By chronicling Nader’s surprising ideological peregrination, Sabin provides a useful counterweight to narratives of the rise of neoliberalism that emphasize the cabal-like activity of a small right-wing vanguard. Unfortunately, Sabin maps the narrative of his book onto the hackneyed unintended-consequences-of-the-New-Left grid. This entirely unnecessary argument only serves to flatten the complexity of the story he’s actually told, and it obscures our understanding of why Nader and his allies fought on the same side as Volcker and the Carter-era deregulators when plenty of their contemporaries among the activist movements of the ’60s did not.

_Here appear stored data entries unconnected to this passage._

import Summits.QuantumFields.YangMills.Theorems.ColdStartUniversalityLatticeLangevinGreenKuboBilinear
import HarnessLib

/-!
# Route `ColdStartUniversality` (fixed-cut-off SZZ dynamics, sampler package): SAMPLING-INTERVAL CONSISTENCY OF THE ASYMPTOTIC VARIANCES —
# `h · σ_h²(G) → σ²(G)` as the sampling step `h → 0⁺` (Riemann sums of the stationary autocorrelation function)

Helper file (seat `ym-line-csu-p1`, g35; `--supports stmt-QuantumFields-24809`).  The discrete-sampling CLT (file 93c) has variance
`σ_h²(G) = ∫Ĝ² dμ + 2Σ_(j≥1) φ(jh)` and the time-average CLT (file 94c) has `σ²(G) = 2∫₀^∞ φ(t) dt`, where `φ(t) = ∫ Ĝ·κ_tĜ dμ_(β')` is the
stationary autocorrelation function of the SU(2) SZZ dynamics (continuous, `|φ(t)| ≤ 2C e^(−ct)`).  This file proves that the two agree in the
limit of fine sampling: for every realising kernel family and every continuous `|G| ≤ 1`,
* `tendsto_mul_tsum_autocorrelation` — `h · Σ_(j≥1) φ(jh) → ∫₀^∞ φ(t) dt` as `h → 0⁺` (step functions `φ(⌈t/h⌉h)`, dominated convergence);
* ★★ `tendsto_mul_discreteGreenKubo` — `h · σ_h²(G) → σ²(G)` as `h → 0⁺`.
Reading: with `N = T/h` samples at spacing `h` from one run of length `T`, the CLT variance of the sample mean is `σ_h²/N = (hσ_h²)/T → σ²(G)/T`:
sampling faster than the correlation time does not beat the continuous-time error bar.  THEOREMS ONLY, no definition, no sorry; [folklore].
HONEST FRAMING: fixed cut-off; `UniformColdStartMixing` (24809) is NOT restated; no crux, rung or summit statement is proved; the Yang–Mills mass
gap is NOT proved.
-/

set_option autoImplicit false

noncomputable section

namespace Summit.QuantumFields.YangMills.Theorems.ColdStartUniversality

open MeasureTheory ProbabilityTheory Filter Topology Set
open scoped NNReal ENNReal BigOperators
open Literature Literature.Probability.Process Literature.MathematicalPhysics.QuantumFieldTheory
open Literature.MathematicalPhysics.QuantumLattice (fundamentalRep fundamentalLatticeRep continuous_fundamentalRep)

variable {L : ℕ} [NeZero L]

/-- **Riemann sums of an exponentially dominated continuous function on `(0,∞)`**: if `φ` is continuous with `|φ(t)| ≤ A e^(−ct)` for `t ≥ 0`
(`c > 0`), then `h · Σ'_j φ((j+1)h) → ∫_(0,∞) φ` as `h → 0⁺`. [folklore] -/
theorem tendsto_mul_tsum_of_exp_bound {φ : ℝ → ℝ} (hφc : Continuous φ) {A c : ℝ} (hc : 0 < c)
    (hφb : ∀ t : ℝ, 0 ≤ t → |φ t| ≤ A * Real.exp (-c * t)) :
    Tendsto (fun h : ℝ => h * ∑' j : ℕ, φ ((j + 1) * h)) (𝓝[>] (0 : ℝ)) (𝓝 (∫ t in Ioi (0 : ℝ), φ t)) := by
  have hA : 0 ≤ A := by have := hφb 0 le_rfl; rw [mul_zero, Real.exp_zero, mul_one] at this; exact (abs_nonneg _).trans this
  -- the step functions `S_h(t) = φ(⌈t/h⌉ h)`
  set S : ℝ → ℝ → ℝ := fun h t => φ ((⌈t / h⌉ : ℤ) * h) with hS
  have hSm : ∀ h, Measurable (S h) := fun h =>
    hφc.measurable.comp ((measurable_from_top.comp (Int.measurable_ceil.comp (measurable_id.div_const h))).mul_const h)
  have hceil_ge : ∀ {h : ℝ}, 0 < h → ∀ t : ℝ, t ≤ (⌈t / h⌉ : ℤ) * h := fun {h} hh t => by
    have := Int.le_ceil (t / h)
    calc t = t / h * h := by field_simp
      _ ≤ _ := mul_le_mul_of_nonneg_right this hh.le
  have hceil_lt : ∀ {h : ℝ}, 0 < h → ∀ t : ℝ, ((⌈t / h⌉ : ℤ) : ℝ) * h < t + h := fun {h} hh t => by
    have := Int.ceil_lt_add_one (t / h)
    calc ((⌈t / h⌉ : ℤ) : ℝ) * h < (t / h + 1) * h := mul_lt_mul_of_pos_right this hh
      _ = t + h := by field_simp
  set bound : ℝ → ℝ := fun t => A * Real.exp (-c * t) with hbound
  have hbi : IntegrableOn bound (Ioi (0 : ℝ)) := (exp_neg_integrableOn_Ioi 0 hc).const_mul A
  have hSb : ∀ {h : ℝ}, 0 < h → ∀ t : ℝ, 0 < t → |S h t| ≤ bound t := fun {h} hh t ht => by
    simp only [hS, hbound]
    have h1 := hφb (((⌈t / h⌉ : ℤ) : ℝ) * h) (ht.le.trans (hceil_ge hh t))
    refine h1.trans (mul_le_mul_of_nonneg_left (Real.exp_le_exp.2 ?_) hA)
    have := hceil_ge hh t
    nlinarith
  -- `∫_(0,∞) S_h = h Σ' φ((j+1)h)`
  have hsum : ∀ {h : ℝ}, 0 < h → ∫ t in Ioi (0 : ℝ), S h t = h * ∑' j : ℕ, φ ((j + 1) * h) := by
    intro h hh
    have hSi : IntegrableOn (S h) (Ioi (0 : ℝ)) := by
      refine Integrable.mono' hbi (hSm h).aestronglyMeasurable ?_
      filter_upwards [ae_restrict_mem measurableSet_Ioi] with t ht
      rw [Real.norm_eq_abs]; exact hSb hh t ht
    have hun : (⋃ j : ℕ, Ioc ((j : ℝ) * h) (((j : ℝ) + 1) * h)) = Ioi (0 : ℝ) := by
      ext t
      simp only [Set.mem_iUnion, Set.mem_Ioc, Set.mem_Ioi]
      constructor
      · rintro ⟨j, hj1, -⟩; exact lt_of_le_of_lt (by positivity) hj1
      · intro ht
        refine ⟨(⌈t / h⌉ - 1).toNat, ?_, ?_⟩
        · have h1 : (1 : ℤ) ≤ ⌈t / h⌉ := Int.one_le_ceil_iff.2 (div_pos ht hh)
          have h2 : (((⌈t / h⌉ - 1).toNat : ℤ) : ℝ) = (⌈t / h⌉ : ℝ) - 1 := by
            rw [Int.toNat_of_nonneg (by linarith)]; push_cast; ring
          have h3 : (((⌈t / h⌉ - 1).toNat : ℕ) : ℝ) = (⌈t / h⌉ : ℝ) - 1 := by exact_mod_cast h2
          rw [h3]
          have := hceil_lt hh t
          nlinarith
        · have h1 : (1 : ℤ) ≤ ⌈t / h⌉ := Int.one_le_ceil_iff.2 (div_pos ht hh)
          have h2 : (((⌈t / h⌉ - 1).toNat : ℤ) : ℝ) = (⌈t / h⌉ : ℝ) - 1 := by
            rw [Int.toNat_of_nonneg (by linarith)]; push_cast; ring
          have h3 : (((⌈t / h⌉ - 1).toNat : ℕ) : ℝ) = (⌈t / h⌉ : ℝ) - 1 := by exact_mod_cast h2
          rw [h3, sub_add_cancel]
          exact hceil_ge hh t
    have hdis : Pairwise (Function.onFun Disjoint fun j : ℕ => Ioc ((j : ℝ) * h) (((j : ℝ) + 1) * h)) := by
      intro i j hij
      rcases lt_or_gt_of_ne hij with hlt | hlt
      · refine Set.disjoint_left.2 fun t hti htj => ?_
        have h1 : ((i : ℝ) + 1) * h ≤ (j : ℝ) * h := mul_le_mul_of_nonneg_right (by exact_mod_cast Nat.succ_le_of_lt hlt) hh.le
        exact absurd (lt_of_le_of_lt (hti.2.trans h1) htj.1) (lt_irrefl _)
      · refine Set.disjoint_left.2 fun t hti htj => ?_
        have h1 : ((j : ℝ) + 1) * h ≤ (i : ℝ) * h := mul_le_mul_of_nonneg_right (by exact_mod_cast Nat.succ_le_of_lt hlt) hh.le
        exact absurd (lt_of_le_of_lt (htj.2.trans h1) hti.1) (lt_irrefl _)
    rw [← hun] at hSi ⊢
    rw [integral_iUnion (fun j => measurableSet_Ioc) hdis hSi]
    have hpiece : ∀ j : ℕ, ∫ t in Ioc ((j : ℝ) * h) (((j : ℝ) + 1) * h), S h t = h * φ ((j + 1) * h) := by
      intro j
      have hcongr : ∫ t in Ioc ((j : ℝ) * h) (((j : ℝ) + 1) * h), S h t = ∫ t in Ioc ((j : ℝ) * h) (((j : ℝ) + 1) * h), φ ((j + 1) * h) := by
        refine setIntegral_congr_fun measurableSet_Ioc fun t ht => ?_
        simp only [hS]
        have hc' : (⌈t / h⌉ : ℤ) = (j : ℤ) + 1 := by
          rw [Int.ceil_eq_iff]
          push_cast
          constructor
          · rw [add_sub_cancel_right, lt_div_iff₀ hh]; exact ht.1
          · rw [div_le_iff₀ hh]; exact ht.2
        rw [hc']; push_cast; ring_nf
      rw [hcongr, setIntegral_const, smul_eq_mul, Real.volume_real_Ioc_of_le (by nlinarith)]
      ring
    simp_rw [hpiece]
    exact tsum_mul_left
  -- dominated convergence as `h → 0⁺`
  have hlim : Tendsto (fun h : ℝ => ∫ t in Ioi (0 : ℝ), S h t) (𝓝[>] (0 : ℝ)) (𝓝 (∫ t in Ioi (0 : ℝ), φ t)) := by
    refine tendsto_integral_filter_of_dominated_convergence bound ?_ ?_ hbi ?_
    · exact Eventually.of_forall fun h => (hSm h).aestronglyMeasurable
    · filter_upwards [self_mem_nhdsWithin] with h hh
      filter_upwards [ae_restrict_mem measurableSet_Ioi] with t ht
      rw [Real.norm_eq_abs]; exact hSb hh t ht
    · filter_upwards [ae_restrict_mem measurableSet_Ioi] with t ht
      have hct : Tendsto (fun h : ℝ => ((⌈t / h⌉ : ℤ) : ℝ) * h) (𝓝[>] (0 : ℝ)) (𝓝 t) := by
        have hup : Tendsto (fun h : ℝ => t + h) (𝓝[>] (0 : ℝ)) (𝓝 t) := by
          have : Tendsto (fun h : ℝ => t + h) (𝓝 (0 : ℝ)) (𝓝 (t + 0)) := tendsto_const_nhds.add tendsto_id
          rw [add_zero] at this
          exact this.mono_left nhdsWithin_le_nhds
        refine tendsto_of_tendsto_of_tendsto_of_le_of_le' tendsto_const_nhds hup ?_ ?_
        · filter_upwards [self_mem_nhdsWithin] with h hh using hceil_ge hh t
        · filter_upwards [self_mem_nhdsWithin] with h hh using (hceil_lt hh t).le
      exact (hφc.tendsto t).comp hct
  refine hlim.congr' ?_
  filter_upwards [self_mem_nhdsWithin] with h hh
  exact hsum hh

/-- ★★ **Sampling-interval consistency of the asymptotic variances**: for every realising kernel family and every continuous `|G| ≤ 1`, with
`φ(t) = ∫ Ĝ·κ_tĜ dμ_(β')`, the discrete Green–Kubo constant `σ_h² = ∫Ĝ² dμ + 2Σ'_j φ((j+1)h)` of the `h`-skeleton (file 93c) satisfies
`h·σ_h² → 2∫₀^∞ φ = σ²(G)` (file 94c) as `h → 0⁺`. [folklore] -/
theorem tendsto_mul_discreteGreenKubo (L : ℕ) [NeZero L] (β' : ℝ)
    (κ : ℝ≥0 → Kernel (GaugeConfig 3 L (Matrix.specialUnitaryGroup (Fin 2) ℂ))
      (GaugeConfig 3 L (Matrix.specialUnitaryGroup (Fin 2) ℂ))) [∀ t, IsMarkovKernel (κ t)]
    (hreal : ∀ (t : ℝ≥0) (x : GaugeConfig 3 L (Matrix.specialUnitaryGroup (Fin 2) ℂ))
        (Ω : Type) [MeasurableSpace Ω] (P : Measure Ω) [IsProbabilityMeasure P]
        (W : ℝ≥0 → Ω → (Edge 3 L × NoiseIdx 2 → ℝ)) (hW : IsFlatBrownian W P)
        (U : ℝ≥0 → Ω → GaugeConfig 3 L (Matrix.specialUnitaryGroup (Fin 2) ℂ)),
        (∀ ω, U 0 ω = x) →
        (latticeLangevinDynamics (fundamentalLatticeRep 2) β').IsSolution (fundamentalRep (Fin 2))
          hW.natFiltration P W U →
        κ t x = P.map (U t))
    {G : GaugeConfig 3 L (Matrix.specialUnitaryGroup (Fin 2) ℂ) → ℝ} (hGc : Continuous G) (hG1 : ∀ z, |G z| ≤ 1) :
    Tendsto (fun h : ℝ => h * ((∫ y, (G y - ∫ z, G z ∂(wilsonMeasure (d := 3) (L := L) (fundamentalRep (Fin 2)) β')) ^ 2
        ∂(wilsonMeasure (d := 3) (L := L) (fundamentalRep (Fin 2)) β')) +
      2 * ∑' j : ℕ, ∫ y, (G y - ∫ z, G z ∂(wilsonMeasure (d := 3) (L := L) (fundamentalRep (Fin 2)) β')) *
        (∫ z, (G z - ∫ z', G z' ∂(wilsonMeasure (d := 3) (L := L) (fundamentalRep (Fin 2)) β')) ∂(κ (((j + 1 : ℕ) : ℝ≥0) * h.toNNReal) y))
        ∂(wilsonMeasure (d := 3) (L := L) (fundamentalRep (Fin 2)) β'))) (𝓝[>] (0 : ℝ))
      (𝓝 (2 * ∫ t in Ioi (0 : ℝ), (∫ y, (G y - ∫ z, G z ∂(wilsonMeasure (d := 3) (L := L) (fundamentalRep (Fin 2)) β')) *
        (∫ z, (G z - ∫ z', G z' ∂(wilsonMeasure (d := 3) (L := L) (fundamentalRep (Fin 2)) β')) ∂(κ t.toNNReal y))
        ∂(wilsonMeasure (d := 3) (L := L) (fundamentalRep (Fin 2)) β')))) := by
  classical
  haveI := secondCountableTopology_su2
  haveI := borelSpace_config L
  set μ : Measure (GaugeConfig 3 L (Matrix.specialUnitaryGroup (Fin 2) ℂ)) :=
    wilsonMeasure (d := 3) (L := L) (fundamentalRep (Fin 2)) β' with hμ
  haveI : IsProbabilityMeasure μ :=
    isProbabilityMeasure_wilsonMeasure (d := 3) (L := L) (fundamentalRep (Fin 2)) (continuous_fundamentalRep (Fin 2)) β'
  set m : ℝ := ∫ z, G z ∂μ with hm
  set Gh : GaugeConfig 3 L (Matrix.specialUnitaryGroup (Fin 2) ℂ) → ℝ := fun z => G z - m with hGh
  have hGhc : Continuous Gh := hGc.sub continuous_const
  have hG : Measurable G := hGc.measurable
  have hm1 : |m| ≤ 1 := by
    have hh := norm_integral_le_of_norm_le_const (μ := μ) (f := G) (C := 1)
      (Eventually.of_forall fun z => by simpa [Real.norm_eq_abs] using hG1 z)
    simpa [Real.norm_eq_abs] using hh
  have hGhb : ∀ z, |Gh z| ≤ 2 := fun z => (abs_sub _ _).trans (by linarith [hG1 z, hm1])
  set φ : ℝ → ℝ := fun t => ∫ y, Gh y * (∫ z, Gh z ∂(κ t.toNNReal y)) ∂μ with hφ
  have hφc : Continuous φ := (integrableOn_crossCorrelation L β' κ hreal hGhc hGhb hGc hG1).1
  -- `|φ(t)| ≤ 2C e^{-ct}`
  obtain ⟨C, c, hC, hc, hmix⟩ := abs_transition_sub_wilson_le_exp L β'
  have hGi : ∀ (ν : Measure (GaugeConfig 3 L (Matrix.specialUnitaryGroup (Fin 2) ℂ))) [IsProbabilityMeasure ν], Integrable G ν := fun ν _ =>
    (integrable_const (1 : ℝ)).mono' hG.aestronglyMeasurable (Eventually.of_forall fun z => by simpa [Real.norm_eq_abs] using hG1 z)
  have hκb : ∀ (t : ℝ≥0) y, |∫ z, Gh z ∂(κ t y)| ≤ C * Real.exp (-c * t) := fun t y => by
    have heq : ∫ z, Gh z ∂(κ t y) = (∫ z, G z ∂(κ t y)) - m := by
      simp only [hGh]; rw [integral_sub (hGi _) (integrable_const m), integral_const, smul_eq_mul, probReal_univ, one_mul]
    rw [heq]; exact hmix κ hreal G hG hG1 t y
  have hφb : ∀ t : ℝ, 0 ≤ t → |φ t| ≤ 2 * C * Real.exp (-c * t) := fun t ht => by
    have hh := norm_integral_le_of_norm_le_const (μ := μ) (f := fun y => Gh y * (∫ z, Gh z ∂(κ t.toNNReal y))) (C := 2 * C * Real.exp (-c * t))
      (Eventually.of_forall fun y => by
        rw [Real.norm_eq_abs, abs_mul]
        have h1 := hκb t.toNNReal y
        rw [Real.coe_toNNReal t ht] at h1
        calc |Gh y| * |∫ z, Gh z ∂(κ t.toNNReal y)| ≤ 2 * (C * Real.exp (-c * t)) := mul_le_mul (hGhb y) h1 (abs_nonneg _) (by norm_num)
          _ = 2 * C * Real.exp (-c * t) := by ring)
    simpa [Real.norm_eq_abs] using hh
  have hmain := tendsto_mul_tsum_of_exp_bound hφc hc hφb
  -- rewrite the skeleton kernel times `((j+1) : ℝ≥0) * h.toNNReal = (((j+1) h)).toNNReal` for `h > 0`
  have hker : ∀ {h : ℝ}, 0 < h → ∀ j : ℕ, (((j + 1 : ℕ) : ℝ≥0) * h.toNNReal) = (((j : ℝ) + 1) * h).toNNReal := fun {h} hh j => by
    apply NNReal.coe_injective
    rw [NNReal.coe_mul, Real.coe_toNNReal _ hh.le, Real.coe_toNNReal _ (by positivity)]
    push_cast; ring
  have heq : ∀ {h : ℝ}, 0 < h →
      h * ((∫ y, Gh y ^ 2 ∂μ) + 2 * ∑' j : ℕ, ∫ y, Gh y * (∫ z, Gh z ∂(κ (((j + 1 : ℕ) : ℝ≥0) * h.toNNReal) y)) ∂μ) =
        h * (∫ y, Gh y ^ 2 ∂μ) + 2 * (h * ∑' j : ℕ, φ (((j : ℝ) + 1) * h)) := by
    intro h hh
    have h1 : (fun j : ℕ => ∫ y, Gh y * (∫ z, Gh z ∂(κ (((j + 1 : ℕ) : ℝ≥0) * h.toNNReal) y)) ∂μ) = fun j : ℕ => φ (((j : ℝ) + 1) * h) := by
      funext j; simp only [hφ]; rw [hker hh j]
    rw [h1]; ring
  have hlim0 : Tendsto (fun h : ℝ => h * (∫ y, Gh y ^ 2 ∂μ) + 2 * (h * ∑' j : ℕ, φ (((j : ℝ) + 1) * h))) (𝓝[>] (0 : ℝ))
      (𝓝 (0 * (∫ y, Gh y ^ 2 ∂μ) + 2 * ∫ t in Ioi (0 : ℝ), φ t)) :=
    ((tendsto_id.mono_left nhdsWithin_le_nhds).mul_const _).add (hmain.const_mul 2)
  rw [zero_mul, zero_add] at hlim0
  refine hlim0.congr' ?_
  filter_upwards [self_mem_nhdsWithin] with h hh
  rw [← heq hh]

end Summit.QuantumFields.YangMills.Theorems.ColdStartUniversality

end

Sabin insists that Nader’s later adventures in deregulation were the straightforward outcome of an unremittingly antigovernment attitude allegedly endemic to the New Left. The public interest movement’s “attacks on government policies,” Sabin writes, reveal “how the left grew suspicious of the grand projects, social engineering, and progrowth policies of the postwar period.” The problem, of course, is that the most immediate impact of Nader’s activism was an unprecedented expansion of the scope of government regulation. Which is not surprising. It is possible—easy, even—to criticize the government without criticizing the concept of government as such. Sabin concedes that the early ’70s environmental regulation spree “represented an expansion in federal regulatory power,” but he insists that it “also has to be seen in another light—as a legal attack, led by liberals, on the post–World War II administrative state.” Yes: Liberals critiqued the postwar administrative state for not regulating corporations enough. How is that supposed to explain why some of them ended up making common cause with business conservatives who thought corporations were being regulated too much? It is true that capitalism has never met a utopia it couldn’t market.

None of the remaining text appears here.